The salvation requirement. It is the Lords table and not the churches table. Paul wrote to instruct the church at Corinth a church that was a real mess. They had abused the Lords table eating and drinking like a bunch of modern day party goers. Their heart attitude was way out of line with God and His holiness and purity.

Now we are clearly instructed to examine ourselves before we partake. This is self examination before the Lord not examination of each other in public. Some in the church at Corinth were eating without regard to the Lord and were weak and sickly and some were dead. This is physical death and not spiritual death.

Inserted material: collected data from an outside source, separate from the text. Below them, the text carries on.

import Mathlib
import Summits.NavierStokesRegularity.NavierStokesRegularity.Theses.TaoLadderRungTwoFlat
import Summits.NavierStokesRegularity.NavierStokesRegularity.Theorems.TaoLadderRungTwoFlatMirrorTableDefs
import Summits.NavierStokesRegularity.NavierStokesRegularity.Theorems.TaoLadderRungTwoFlatSplitLayerDefs
import HarnessLib

/-!
# The glue of the two-layer split of K_A♭ (SPLIT-T48): `FlatGapOfMirrorLayer`
  (closes item stmt-NavierStokesRegularity-23910 of route TaoLadderRungTwoFlat; cell harvest/h2-tao-ladder, p1 g21;
  proof of record = theory-1 g36/g37 `flatGapCertificatesV2_of_split48`, numT48/SplitPreview48.lean 55a26067d7d2afb1 /
  numT49/SplitPreview48T.lean 97f55d6c02a49351)

`FlatGapOfMirrorLayer : MirrorSolitaryWave → GradedAdiabaticWake → FlatGapCertificatesV2` — instantiate the transfer
theorem (child 2, stmt-…-23909) at `ε = 1/2`, `X₀ = MirrorPulse.datumE3 = (1,2)`, `i₀ = 0` (carrier) with child 1's
(stmt-…-23908) pulse `(τ, Φ)` and geometric gauge data `(g, b, ρ, C, N)`; table-class constant `C = 4` by
`inTableClassOn_mirrorTable_half`; `εs := min εs (1/2)`.

HONEST FRAMING: a 12-line composition of two OPEN hypotheses about a MODEL lattice (Tao 2016 §4 vocabulary on `S♭`);
closing the glue item certifies nothing (both children remain open); nothing about the Navier–Stokes equations.
-/

noncomputable section

-- the sub-problem namespace repeats the summit name by design (D-0017)
set_option linter.dupNamespace false

namespace Summit.NavierStokesRegularity.NavierStokesRegularity.Theorems

open Summit.NavierStokesRegularity.NavierStokesRegularity.Theses.TaoLadderRungTwoFlat

/-- **SPLIT-T48 glue**: child 1 (`MirrorSolitaryWave`, the λ₀ = 1 certificate target at the charged datum) and child 2
(`GradedAdiabaticWake`, the ε₀-uniform transfer theorem) together give K_A♭ = `FlatGapCertificatesV2` with `C = 4`,
`m = 2`, `α = mirrorTable ½ ½`, `X₀ = datumE3`, `i₀ = 0`. [cite: Tao2016AveragedNS, §5–§6 (the cascade certificate
format); route TaoLadderRungTwoFlat, glue item FlatGapOfMirrorLayer (theory-1 g36 SPLIT-T48)] -/
theorem taoLadderRungTwoFlat_flatGapOfMirrorLayer_proof : FlatGapOfMirrorLayer := by
  unfold FlatGapOfMirrorLayer
  rintro ⟨τ, Φ, g, b, ρ, C, N, hg, hb, hP, hR, hvac, hS2, hS3⟩ h₂
  have hX : MirrorPulse.datumE3 0 ≠ 0 := by
    simp [MirrorPulse.datumE3]
  obtain ⟨εs, hεs, hall⟩ :=
    h₂ (1 / 2) _ 0 τ Φ g b ρ C N (by norm_num) (by norm_num) hX hg hb hP hR hvac hS2 hS3
  refine ⟨4, by norm_num, min εs (1 / 2), lt_min hεs (by norm_num),
    (min_le_right _ _).trans_lt (by norm_num), ?_⟩
  intro ε₀ h0 hle
  obtain ⟨σ, Z, w, r, ρ', θ₀, θ, c₀, c, env₀, hgap, hthin⟩ := hall ε₀ h0 (hle.trans (min_le_left _ _))
  exact ⟨2, σ, 0, _, _, Z, w, r, ρ', θ₀, θ, c₀, c, env₀, inTableClassOn_mirrorTable_half, hX, hgap, hthin⟩

end Summit.NavierStokesRegularity.NavierStokesRegularity.Theorems

end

If the Lord is convicting your heart about a specific sin then you need to address that with Him before you eat. If someone else is on you about your smoking then that is a different matter. Smoking is something I think you should stop for the sake of your testimony. In the past smoking was considered medicinal in the treatment of asthma. Some old time preachers smoked. I think C.H. Spurgeon was one such mighty man used of God who indulged. Smoking stinks and while it won't send you to hell it does make you smell like you visited there. Would your witness before the lost that you love and desire to see saved be more effective if you quit? The Lord can give you victory over smoking and peace about the matter.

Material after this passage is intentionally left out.